◆ **DATA LISTING**

import Literature.MathematicalPhysics.QuantumLattice.GrassmannGaussianQuadraticInsertion
import Literature.MathematicalPhysics.QuantumLattice.GrassmannPairLaplacians
import Literature.MathematicalPhysics.QuantumLattice.GrassmannFlowIteration
import Literature.MathematicalPhysics.QuantumLattice.GrassmannBerezinLaplacianBridge
import Mathlib.Analysis.Calculus.Deriv.Mul
import Mathlib.Analysis.Calculus.Deriv.Inv
import Mathlib.Analysis.Calculus.Deriv.Add
import HarnessLib

/-!
# Salmhofer's renormalization group equation on a finite Grassmann algebra (Polchinski's equation)

Topic `MathematicalPhysics/QuantumLattice`; generic layer over `GrassmannLaplacian.lean` (`grassmannDeriv`,
`grassmannLaplacian R C = Δ_C`, `gaussConv R C = e^{Δ_C}`) and `GrassmannEffectiveAction.lean`
(`effBoltzmann = μ_C ⋆ e^{-V}`, `effPartitionFn = Z`, `effAction`), whose module docstring lists "Not here: … the
RG differential equation (4.89)".  This file proves it: **M. Salmhofer, Commun. Math. Phys. 194 (1998) 249,
§3.1 Proposition 1** (= *Renormalization: An Introduction* (1999), Prop. 4.3, (4.86)–(4.89)), for a finite
label set `Γ` and an entrywise differentiable covariance `t ↦ C_t` (derivative `Ċ_t`; `t` in a normed field
`𝕂`, coefficients in `𝕜 = ℝ` or `ℂ`):

* (Geffdif)/(4.87) `∂_t e^{𝒢(t,ψ)} = Δ̇_{C_t} e^{𝒢(t,ψ)}` — `hasCoeffDerivAt_gaussConv_apply` (any `F` in place of
  `e^{𝒢(0,ψ)}`), `hasCoeffDerivAt_effBoltzmann_flow`, and for the partition function
  `hasDerivAt_effPartitionFn_flow`;
* (Geff3)/(4.88) `e^{𝒢(t,ψ)} = e^{Δ_{C_t}} e^{𝒢(0,ψ)}` — in the tree this is the DEFINITION of the Grassmann Gaussian
  convolution (`gaussConv_def`, `effBoltzmann_def`; the identification with the two-field Berezin integral
  `∫ dμ_{C_t}(χ) e^{𝒢(0,χ+ψ)}` is Salmhofer 1999 Prop. 4.3, see `GrassmannLaplacian.lean`, Design), so nothing is
  restated;
* parity: "`𝒢(t,ψ)` is an element of the even subalgebra" — the tree's `effAction_mem_evenPart`
  (`GrassmannFlowIteration.lean`), cited not restated;
* (RGE)/(4.89) `∂_t 𝒢(t,ψ) = Δ̇_{C_t} 𝒢(t,ψ) + ½ (δ𝒢/δψ, Ċ_t δ𝒢/δψ)_Γ` — `hasCoeffDerivAt_salmhofer_rge` for
  `𝒢 = c − 𝒱` (`𝒱 = effAction`, `c` any first-order logarithm of `Z`), and, split into field-dependent and
  constant parts, `hasCoeffDerivAt_effAction_flow`:
  `∂_t 𝒱 = Δ_{Ċ}𝒱 − ½(δ𝒱/δψ, Ċ δ𝒱/δψ) − [Δ_{Ċ}𝒱 − ½(δ𝒱/δψ, Ċ δ𝒱/δψ)]_∅`, `Ż = −Z [Δ_{Ċ}𝒱 − ½(δ𝒱/δψ, Ċ δ𝒱/δψ)]_∅`.

Everything is proved (kernel-checked, zero `sorry`); two definitions (`GrassmannAlgebra.HasCoeffDerivAt`,
`grassmannDerivPairing`), NO named fact.  The §1–§2 lemmas are elementary (finite-dimensional calculus, degree
counting); their cite tags point to the step of the printed proof they serve, per the Literature citation lint.
Statement-level vocabulary only: nothing here is a claim about the Hubbard model or about superconductivity.

## Contents

* §1 `GrassmannAlgebra.HasCoeffDerivAt X X' t` — the derivative of a curve `X : 𝕂 → Λ(Γ)` COEFFICIENTWISE in the
  monomial basis `grassmannBasis` (the finite-dimensional meaning of `∂_t`; mirror of `CoeffRegular` of
  `GrassmannCoefficientRegularity.lean`), with its calculus: `add/neg/sub/sum/smul/const_smul/rat_smul`, every
  linear functional / linear map (`apply`, `linearMap`), the product rule `mul` (via `repr_mul_eq_sum`), the power
  rule `pow` for a base commuting with its derivative, parity and constant part of the derivative (`mem_evenOdd`,
  `constPart_eq_zero`), and the chain rules `grassmannExp` (`(e^X)' = e^X X'`) and `grassmannLog1p`
  (`(log(1+X))' = (1+X)⁻¹ X'`, the inverse being the finite geometric sum, `one_add_mul_neg_geom_sum_eq_one`) along
  EVEN curves without constant part (even elements are central, `commute_of_mem_evenOdd_zero`).
* §2 **uniform nilpotency** `grassmannLaplacian_pow_card_succ_eq_zero : Δ_C ^ (|Γ|+1) = 0` for every `C` (via
  `Δ_C (⋀^{k+2}) ⊆ ⋀^k`), hence the FIXED-length exponential sum `gaussConv_eq_sum_range` — what a `t`-dependent
  covariance needs.
* §3 (4.87): `HasCoeffDerivAt.grassmannLaplacian` (`(Δ_{B(r)} H(r))' = Δ_{B'} H + Δ_B H'`),
  `hasCoeffDerivAt_gaussConv_apply` (`(e^{Δ_{C_r}} F)' = Δ_{Ċ} e^{Δ_{C_t}} F`, proof: `e^{Δ_{C_r}} = e^{Δ_{C_r − C_t}} e^{Δ_{C_t}}`
  by `gaussConv_add`, then first order of the fixed-length sum), `HasCoeffDerivAt.gaussConv` (differentiable argument).
* §4 `grassmannDerivPairing R C a b = Σ_{X,Y} ∂_X a · C(X,Y) · ∂_Y b` (Salmhofer's `(δa/δψ, C δb/δψ)_Γ`) and
  `grassmannLaplacian_grassmannExp`: `Δ_C e^{g} = e^{g}(Δ_C g + ½(δg/δψ, C δg/δψ))` for even nilpotent `g` ("performing
  the derivatives with respect to `ψ`"); the `ℂ`-specialisation of the latter also appears problem-side
  (`…Theorems.AposterioriCapRgSeededBrokenRegimeBoseFermiPinnedSeedWardAction`, not importable here).
* §5 (4.89): `hasCoeffDerivAt_effBoltzmann_flow`, `hasDerivAt_effPartitionFn_flow`, `hasCoeffDerivAt_effAction_flow`,
  `hasCoeffDerivAt_salmhofer_rge`.

## Sources

M. Salmhofer, *Continuous renormalization for fermions and Fermi liquid theory*, Commun. Math. Phys. **194**
(1998) 249–295, §3.1 "The effective action and the RGE", Proposition 1 with proof (arXiv:cond-mat/9706188;
held TeX render `paper:arxiv-cond-mat_9706188`, chunk p0011 L62–L139: statement L62–L93, proof L95–L139); bib key
`Salmhofer1998`.  M. Salmhofer, *Renormalization: An Introduction* (Springer 1999), §4.3.1–4.3.2, (4.85)–(4.91),
Proposition 4.3 (held copy `book:salmhofer1999-renormalization-introduction`, PDF pp. 119–120); bib key
`Salmhofer1999`.

## Design / deviations (disclosed)

* `∂_t` of a `Λ(Γ)`-valued curve is taken COEFFICIENTWISE (equivalently: through every `𝕜`-linear functional,
  `HasCoeffDerivAt.apply`); `Λ(Γ)` carries no norm in the tree and none is introduced (no instances).  This needs a
  linear order on `Γ` (for `grassmannBasis`), as in `GrassmannCoefficientRegularity.lean`.
* Salmhofer's `𝒢(t,ψ)` keeps its constant part `log Z_t`; the tree's `effAction` is normalised (`[𝒱]_∅ = 0`,
  `e^{𝒢} = Z e^{-𝒱}`, `effBoltzmann_eq_smul_grassmannExp`).  (4.89) is therefore proved (i) for `𝒱` with the constant
  `[·]_∅` subtracted plus the scalar equation for `Z`, and (ii) verbatim for `𝒢 = c − 𝒱` with `c` ANY scalar function
  whose derivative at `t` is `Ż_t/Z_t` (a logarithm of `Z` to first order; no branch of `log` is chosen).  As in
  (4.85), `V` is even without constant part; the only analytic hypothesis is `Z_t ≠ 0` AT `t` (then `Z ≠ 0` near `t`
  by continuity — Salmhofer: "`e^{𝒢} = 1` for `λ = 0`", so this holds for small `λ`).
* Salmhofer's weights `∫_Γ dX = ε_Γ Σ_X`, `δ/δψ = ε_Γ⁻¹ ∂/∂ψ` cancel in `Δ_C` and in `(δ𝒢/δψ, Ċ δ𝒢/δψ)_Γ`, so plain
  sums and left derivatives are used (as in `GrassmannLaplacian.lean`); `Δ̇_{C_t} = Δ_{Ċ_t}` by linearity of
  `C ↦ Δ_C` (`grassmannLaplacian_add/smul`).
* NOT here: §3.2 Proposition 2 (the component RGE in Wick-ordered coordinates, (4.93)–(4.95) / Salmhofer 1998
  (Qrmtdef)) and Appendix A (Wick ordering) — they need the Wick-ordered monomial basis; the typed component-RGE
  predicates are in `FermiRG/Salmhofer1998Sec2.lean` (`IsRGESolution`).
-/

noncomputable section
/-- **The prisms of a layered set on the band.** For `a ≥ 9/10`, a linear isometry `A`, any word `s`, heights with
increments `≥ 7a/10`, the set `S = S(A, s, z)` and its prism `W = W(m₁, n, K)` (layers `m₁ ≤ m < m₁ + n`, a `K × K`
rhombus of sites per layer, laterally re-centred by `⌊L m / 3⌋ (u + v)`): `W ⊆ S`, `#W = n K²`,
`∑_{p ∈ W} e_p(S) = K² ∑_m ε_m`, and `∑_{p ∈ W} (1 + dist(p, S ∖ W))⁻³ ≤ 192 (n K + K²)`. The set `S` and the prism
`W` are taken as named arguments with their defining equations (instantiate with `rfl`). [folklore] -/
theorem cakeB_prisms (a : ℝ) (ha : 9 / 10 ≤ a) (A : (EuclideanSpace ℝ (Fin 3)) →ₗᵢ[ℝ]
    (EuclideanSpace ℝ (Fin 3))) (s : ℤ → ℤ)
    (z : ℤ → ℝ) (hz : ∀ m : ℤ, 7 / 10 * a ≤ z (m + 1) - z m) (m₁ : ℤ) (n K : ℕ)
    (S : Set (EuclideanSpace ℝ (Fin 3))) (hS : S = {p | ∃ m i j : ℤ, p = A (((i : ℝ) • triangularVec₁ a) +
      ((j : ℝ) • triangularVec₂ a) + ((haggLabel s m : ℝ) • barlowOffset a) + (z m • layerNormal 1))})
    (W : Finset (EuclideanSpace ℝ (Fin 3))) (hW : W = ((Finset.Ico m₁ (m₁ + n)) ×ˢ ((Finset.range K) ×ˢ
        (Finset.range K))).image
      fun t : ℤ × (ℕ × ℕ) => A (((((t.2.1 : ℤ) - haggLabel s t.1 / 3 : ℤ) : ℝ) • triangularVec₁ a) +
        ((((t.2.2 : ℤ) - haggLabel s t.1 / 3 : ℤ) : ℝ) • triangularVec₂ a) +
        ((haggLabel s t.1 : ℝ) • barlowOffset a) + (z t.1 • layerNormal 1))) :
    (↑W : Set (EuclideanSpace ℝ (Fin 3))) ⊆ S ∧ W.card = n * K ^ 2 ∧
    (∑ p ∈ W, (∑' q : {q : (EuclideanSpace ℝ (Fin 3)) // q ∈ S ∧ q ≠ p}, lennardJones (dist p (q :
        (EuclideanSpace ℝ (Fin 3)))))) =
      (K : ℝ) ^ 2 * ∑ m ∈ Finset.Ico m₁ (m₁ + n), (inLayerInteraction lennardJones a +
        ∑' m' : ℤ, if m' = m then (0 : ℝ) else
          layerInteraction lennardJones a (z m' - z m) (haggLabel s m' - haggLabel s m) 1) ∧
    (∑ p ∈ W, (1 + Metric.infDist p (S \ (↑W : Set (EuclideanSpace ℝ (Fin 3)))))⁻¹ ^ 3) ≤ 192 * (n * K + K ^ 2)
        := by
  have ha0 : 0 < a := by linarith
  have hzinj : Function.Injective z := cakeB_height_injective a ha0 z hz
  -- the parametrisation of the prism
  set P : ℤ × (ℕ × ℕ) → (EuclideanSpace ℝ (Fin 3)) := fun t : ℤ × (ℕ × ℕ) =>
    A (((((t.2.1 : ℤ) - haggLabel s t.1 / 3 : ℤ) : ℝ) • triangularVec₁ a) +
      ((((t.2.2 : ℤ) - haggLabel s t.1 / 3 : ℤ) : ℝ) • triangularVec₂ a) +
      ((haggLabel s t.1 : ℝ) • barlowOffset a) + (z t.1 • layerNormal 1)) with hP
  subst hW
  have hPt : ∀ (m : ℤ) (x y : ℕ), P (m, (x, y)) = A (layerVec a (z m) (haggLabel s m % 3) 1 x y) := by
    intro m x y
    simp only [hP, cake_recentre]
  have hinjP : Function.Injective P := by
    rintro ⟨m, x, y⟩ ⟨m', x', y'⟩ h
    rw [hPt, hPt] at h
    obtain ⟨h1, h2, h3⟩ :=
      cake_param_injective a ha0.ne' (fun m => haggLabel s m % 3) z hzinj (A.injective h)
    subst h1
    have h2' : x = x' := by exact_mod_cast h2
    have h3' : y = y' := by exact_mod_cast h3
    rw [h2', h3']
  have hPS : ∀ t, P t ∈ S := fun t => by
    rw [hS]
    exact ⟨t.1, (t.2.1 : ℤ) - haggLabel s t.1 / 3, (t.2.2 : ℤ) - haggLabel s t.1 / 3, rfl⟩
  refine ⟨?_, ?_, ?_, ?_⟩
  · -- `W ⊆ S`
    intro p hp
    rw [Finset.mem_coe, Finset.mem_image] at hp
    obtain ⟨t, -, rfl⟩ := hp
    exact hPS t
  · -- `#W = n K²`
    rw [Finset.card_image_of_injective _ hinjP, Finset.card_product, Finset.card_product,
      Finset.card_range, Int.card_Ico]
    have hI : (m₁ + (n : ℤ) - m₁).toNat = n := by simp
    rw [hI]
    ring
  · -- the energy of the prism
    rw [Finset.sum_image fun t _ t' _ h => hinjP h]
    have hE : ∀ t ∈ Finset.Ico m₁ (m₁ + n) ×ˢ (Finset.range K ×ˢ Finset.range K),
        (∑' q : {q : (EuclideanSpace ℝ (Fin 3)) // q ∈ S ∧ q ≠ P t}, lennardJones (dist (P t) (q :
            (EuclideanSpace ℝ (Fin 3))))) =
          inLayerInteraction lennardJones a + ∑' m' : ℤ, (if m' = t.1 then (0 : ℝ) else
            layerInteraction lennardJones a (z m' - z t.1) (haggLabel s m' - haggLabel s t.1) 1) := by
      intro t _
      subst hS
      exact cakeB_siteEnergy a ha A s z hz t.1 ((t.2.1 : ℤ) - haggLabel s t.1 / 3)
        ((t.2.2 : ℤ) - haggLabel s t.1 / 3)
    rw [Finset.sum_congr rfl hE]
    exact cake_sum_box_layer (fun m => inLayerInteraction lennardJones a + ∑' m' : ℤ,
      (if m' = m then (0 : ℝ) else
        layerInteraction lennardJones a (z m' - z m) (haggLabel s m' - haggLabel s m) 1)) m₁ n K
  · -- the boundary sum
    rw [Finset.sum_image fun t _ t' _ h => hinjP h]
    set B : ℕ → ℝ := fun k => 64 / ((k : ℝ) + 3) ^ 3 with hB
    have hB0 : ∀ k, 0 ≤ B k := fun k => by positivity
    -- a point of `S` outside the prism
    have hne : (S \ ↑((Finset.Ico m₁ (m₁ + n) ×ˢ (Finset.range K ×ˢ Finset.range K)).image P)).Nonempty := by
      refine ⟨A (layerVec a (z (m₁ - 1)) (haggLabel s (m₁ - 1)) 1 0 0), ?_, ?_⟩
      · rw [hS]
        exact ⟨m₁ - 1, 0, 0, by rw [cake_pt_eq_layerVec]⟩
      · intro hmem
        rw [Finset.mem_coe, Finset.mem_image] at hmem
        obtain ⟨⟨m', x', y'⟩, ht', heq⟩ := hmem
        rw [hPt] at heq
        have h2 := congrArg (fun v : (EuclideanSpace ℝ (Fin 3)) => v 2) (A.injective heq)
        simp only [cake_layerVec_apply_two] at h2
        have h3 := hzinj h2
        simp only [Finset.mem_product, Finset.mem_Ico] at ht'
        omega
    -- the per-point bound
    have hpt : ∀ t ∈ Finset.Ico m₁ (m₁ + n) ×ˢ (Finset.range K ×ˢ Finset.range K),
        (1 + Metric.infDist (P t)
          (S \ ↑((Finset.Ico m₁ (m₁ + n) ×ˢ (Finset.range K ×ˢ Finset.range K)).image P)))⁻¹ ^ 3 ≤
        B t.2.1 + B (K - 1 - t.2.1) + B t.2.2 + B (K - 1 - t.2.2) + B (t.1 - m₁).toNat +
          B (m₁ + n - 1 - t.1).toNat := by
      rintro ⟨m, x, y⟩ ht
      simp only [Finset.mem_product, Finset.mem_Ico, Finset.mem_range] at ht
      obtain ⟨⟨hm1, hm2⟩, hx, hy⟩ := ht
      dsimp only
      set dmin : ℕ := min (min x (K - 1 - x)) (min (min y (K - 1 - y))
        (min (m - m₁).toNat (m₁ + n - 1 - m).toNat)) with hdmin
      have hd1 : dmin ≤ x := (min_le_left _ _).trans (min_le_left _ _)
      have hd2 : dmin ≤ K - 1 - x := (min_le_left _ _).trans (min_le_right _ _)
      have hd3 : dmin ≤ y := (min_le_right _ _).trans ((min_le_left _ _).trans (min_le_left _ _))
      have hd4 : dmin ≤ K - 1 - y := (min_le_right _ _).trans ((min_le_left _ _).trans (min_le_right _ _))
      have hd5 : dmin ≤ (m - m₁).toNat := (min_le_right _ _).trans ((min_le_right _ _).trans (min_le_left _ _))
      have hd6 : dmin ≤ (m₁ + n - 1 - m).toNat :=
        (min_le_right _ _).trans ((min_le_right _ _).trans (min_le_right _ _))
      have hinf : ((dmin : ℝ) - 1) / 4 ≤ Metric.infDist (P (m, (x, y)))
          (S \ ↑((Finset.Ico m₁ (m₁ + n) ×ˢ (Finset.range K ×ˢ Finset.range K)).image P)) := by
        refine (Metric.le_infDist hne).2 fun q hq => ?_
        obtain ⟨hqS, hqW⟩ := hq
        rw [hS] at hqS
        obtain ⟨m', i', j', rfl⟩ := hqS
        set x' : ℤ := i' + haggLabel s m' / 3 with hx'
        set y' : ℤ := j' + haggLabel s m' / 3 with hy'
        have hq_eq : A (((i' : ℝ) • triangularVec₁ a) + ((j' : ℝ) • triangularVec₂ a) +
            ((haggLabel s m' : ℝ) • barlowOffset a) + (z m' • layerNormal 1)) =
            A (layerVec a (z m') (haggLabel s m' % 3) 1 x' y') := by
          rw [cake_pt_eq_layerVec, cake_recentre']
        have hbox : ¬ (m₁ ≤ m' ∧ m' < m₁ + n ∧ 0 ≤ x' ∧ x' < K ∧ 0 ≤ y' ∧ y' < K) := by
          rintro ⟨h1, h2, h3, h4, h5, h6⟩
          apply hqW
          rw [Finset.mem_coe, Finset.mem_image]
          refine ⟨(m', (x'.toNat, y'.toNat)), ?_, ?_⟩
          · simp only [Finset.mem_product, Finset.mem_Ico, Finset.mem_range]
            omega
          · rw [hPt, hq_eq, Int.toNat_of_nonneg h3, Int.toNat_of_nonneg h5]
        have hcase : (dmin : ℤ) + 1 ≤ |m' - m| ∨ (dmin : ℤ) + 1 ≤ |x' - (x : ℤ)| ∨
            (dmin : ℤ) + 1 ≤ |y' - (y : ℤ)| := by
          by_cases c1 : m' < m₁
          · exact Or.inl (le_abs.2 (Or.inr (by omega)))
          by_cases c2 : m₁ + n ≤ m'
          · exact Or.inl (le_abs.2 (Or.inl (by omega)))
          by_cases c3 : x' < 0
          · exact Or.inr (Or.inl (le_abs.2 (Or.inr (by omega))))
          by_cases c4 : (K : ℤ) ≤ x'
          · exact Or.inr (Or.inl (le_abs.2 (Or.inl (by omega))))
          by_cases c5 : y' < 0
          · exact Or.inr (Or.inr (le_abs.2 (Or.inr (by omega))))
          by_cases c6 : (K : ℤ) ≤ y'
          · exact Or.inr (Or.inr (le_abs.2 (Or.inl (by omega))))
          exact absurd ⟨by omega, by omega, by omega, by omega, by omega, by omega⟩ hbox
        rw [hPt, hq_eq, LinearIsometry.dist_map, dist_comm, dist_eq_norm, cake_layerVec_sub]
        exact cakeB_dist_recentred_ge a ha z hz (Int.emod_nonneg _ (by norm_num))
          (Int.emod_lt_of_pos _ (by norm_num)) (Int.emod_nonneg _ (by norm_num))
          (Int.emod_lt_of_pos _ (by norm_num)) m m' x y x' y' dmin hcase
      exact (cake_inv_cube_le_weight hinf).trans (cake_weight_min_le B hB0 _ _ _ _ _ _)
    -- summing the per-point bounds
    have e1 : ∑ t ∈ Finset.Ico m₁ (m₁ + n) ×ˢ (Finset.range K ×ˢ Finset.range K), B t.2.1 =
        n * (K * ∑ x ∈ Finset.range K, B x) := cake_sum_box_fst B m₁ n K
    have e2 : ∑ t ∈ Finset.Ico m₁ (m₁ + n) ×ˢ (Finset.range K ×ˢ Finset.range K), B (K - 1 - t.2.1) =
        n * (K * ∑ x ∈ Finset.range K, B (K - 1 - x)) := cake_sum_box_fst (fun x => B (K - 1 - x)) m₁ n K
    have e3 : ∑ t ∈ Finset.Ico m₁ (m₁ + n) ×ˢ (Finset.range K ×ˢ Finset.range K), B t.2.2 =
        n * (K * ∑ y ∈ Finset.range K, B y) := cake_sum_box_snd B m₁ n K
    have e4 : ∑ t ∈ Finset.Ico m₁ (m₁ + n) ×ˢ (Finset.range K ×ˢ Finset.range K), B (K - 1 - t.2.2) =
        n * (K * ∑ y ∈ Finset.range K, B (K - 1 - y)) := cake_sum_box_snd (fun y => B (K - 1 - y)) m₁ n K
    have e5 : ∑ t ∈ Finset.Ico m₁ (m₁ + n) ×ˢ (Finset.range K ×ˢ Finset.range K), B (t.1 - m₁).toNat =
        (K : ℝ) ^ 2 * ∑ m ∈ Finset.Ico m₁ (m₁ + n), B (m - m₁).toNat :=
      cake_sum_box_layer (fun m => B (m - m₁).toNat) m₁ n K
    have e6 : ∑ t ∈ Finset.Ico m₁ (m₁ + n) ×ˢ (Finset.range K ×ˢ Finset.range K),
        B (m₁ + n - 1 - t.1).toNat =
        (K : ℝ) ^ 2 * ∑ m ∈ Finset.Ico m₁ (m₁ + n), B (m₁ + n - 1 - m).toNat :=
      cake_sum_box_layer (fun m => B (m₁ + n - 1 - m).toNat) m₁ n K
    have s1 : ∑ x ∈ Finset.range K, B x ≤ 32 := cake_sum_weight_le K
    have s2 : ∑ x ∈ Finset.range K, B (K - 1 - x) ≤ 32 := by
      rw [Finset.sum_range_reflect B K]; exact cake_sum_weight_le K
    have s5 : ∑ m ∈ Finset.Ico m₁ (m₁ + n), B (m - m₁).toNat ≤ 32 := by
      rw [cake_sum_Ico_eq_sum_range]
      have : ∀ k ∈ Finset.range n, B (m₁ + (k : ℤ) - m₁).toNat = B k := fun k _ => by
        congr 1; omega
      rw [Finset.sum_congr rfl this]; exact cake_sum_weight_le n
    have s6 : ∑ m ∈ Finset.Ico m₁ (m₁ + n), B (m₁ + n - 1 - m).toNat ≤ 32 := by
      rw [cake_sum_Ico_eq_sum_range]
      have : ∀ k ∈ Finset.range n, B (m₁ + n - 1 - (m₁ + (k : ℤ))).toNat = B (n - 1 - k) := fun k hk => by
        congr 1
        have := Finset.mem_range.1 hk
        omega
      rw [Finset.sum_congr rfl this, Finset.sum_range_reflect B n]; exact cake_sum_weight_le n
    have hn : (0 : ℝ) ≤ n := Nat.cast_nonneg n
    have hK : (0 : ℝ) ≤ K := Nat.cast_nonneg K
    calc ∑ t ∈ Finset.Ico m₁ (m₁ + n) ×ˢ (Finset.range K ×ˢ Finset.range K), (1 + Metric.infDist (P t)
          (S \ ↑((Finset.Ico m₁ (m₁ + n) ×ˢ (Finset.range K ×ˢ Finset.range K)).image P)))⁻¹ ^ 3
        ≤ ∑ t ∈ Finset.Ico m₁ (m₁ + n) ×ˢ (Finset.range K ×ˢ Finset.range K),
            (B t.2.1 + B (K - 1 - t.2.1) + B t.2.2 + B (K - 1 - t.2.2) + B (t.1 - m₁).toNat +
              B (m₁ + n - 1 - t.1).toNat) := Finset.sum_le_sum hpt
      _ = n * (K * ∑ x ∈ Finset.range K, B x) + n * (K * ∑ x ∈ Finset.range K, B (K - 1 - x)) +
            n * (K * ∑ y ∈ Finset.range K, B y) + n * (K * ∑ y ∈ Finset.range K, B (K - 1 - y)) +
            (K : ℝ) ^ 2 * ∑ m ∈ Finset.Ico m₁ (m₁ + n), B (m - m₁).toNat +
            (K : ℝ) ^ 2 * ∑ m ∈ Finset.Ico m₁ (m₁ + n), B (m₁ + n - 1 - m).toNat := by
          simp only [Finset.sum_add_distrib]
          rw [e1, e2, e3, e4, e5, e6]
      _ ≤ n * (K * 32) + n * (K * 32) + n * (K * 32) + n * (K * 32) + (K : ℝ) ^ 2 * 32 +
            (K : ℝ) ^ 2 * 32 := by
          gcongr
      _ ≤ 192 * (n * K + K ^ 2) := by nlinarith [mul_nonneg hn hK, sq_nonneg (K : ℝ)]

◆ **WORK TO BE COMPLETED**
Above this task is a listing. Restate, word for word and with nothing added, the lines from the one with "refine ⟨A (layerVec" through the one with "rw [hPt] at heq".

◆ **RESPONSE TO THIS TASK**
      refine ⟨A (layerVec a (z (m₁ - 1)) (haggLabel s (m₁ - 1)) 1 0 0), ?_, ?_⟩
      · rw [hS]
        exact ⟨m₁ - 1, 0, 0, by rw [cake_pt_eq_layerVec]⟩
      · intro hmem
        rw [Finset.mem_coe, Finset.mem_image] at hmem
        obtain ⟨⟨m', x', y'⟩, ht', heq⟩ := hmem
        rw [hPt] at heq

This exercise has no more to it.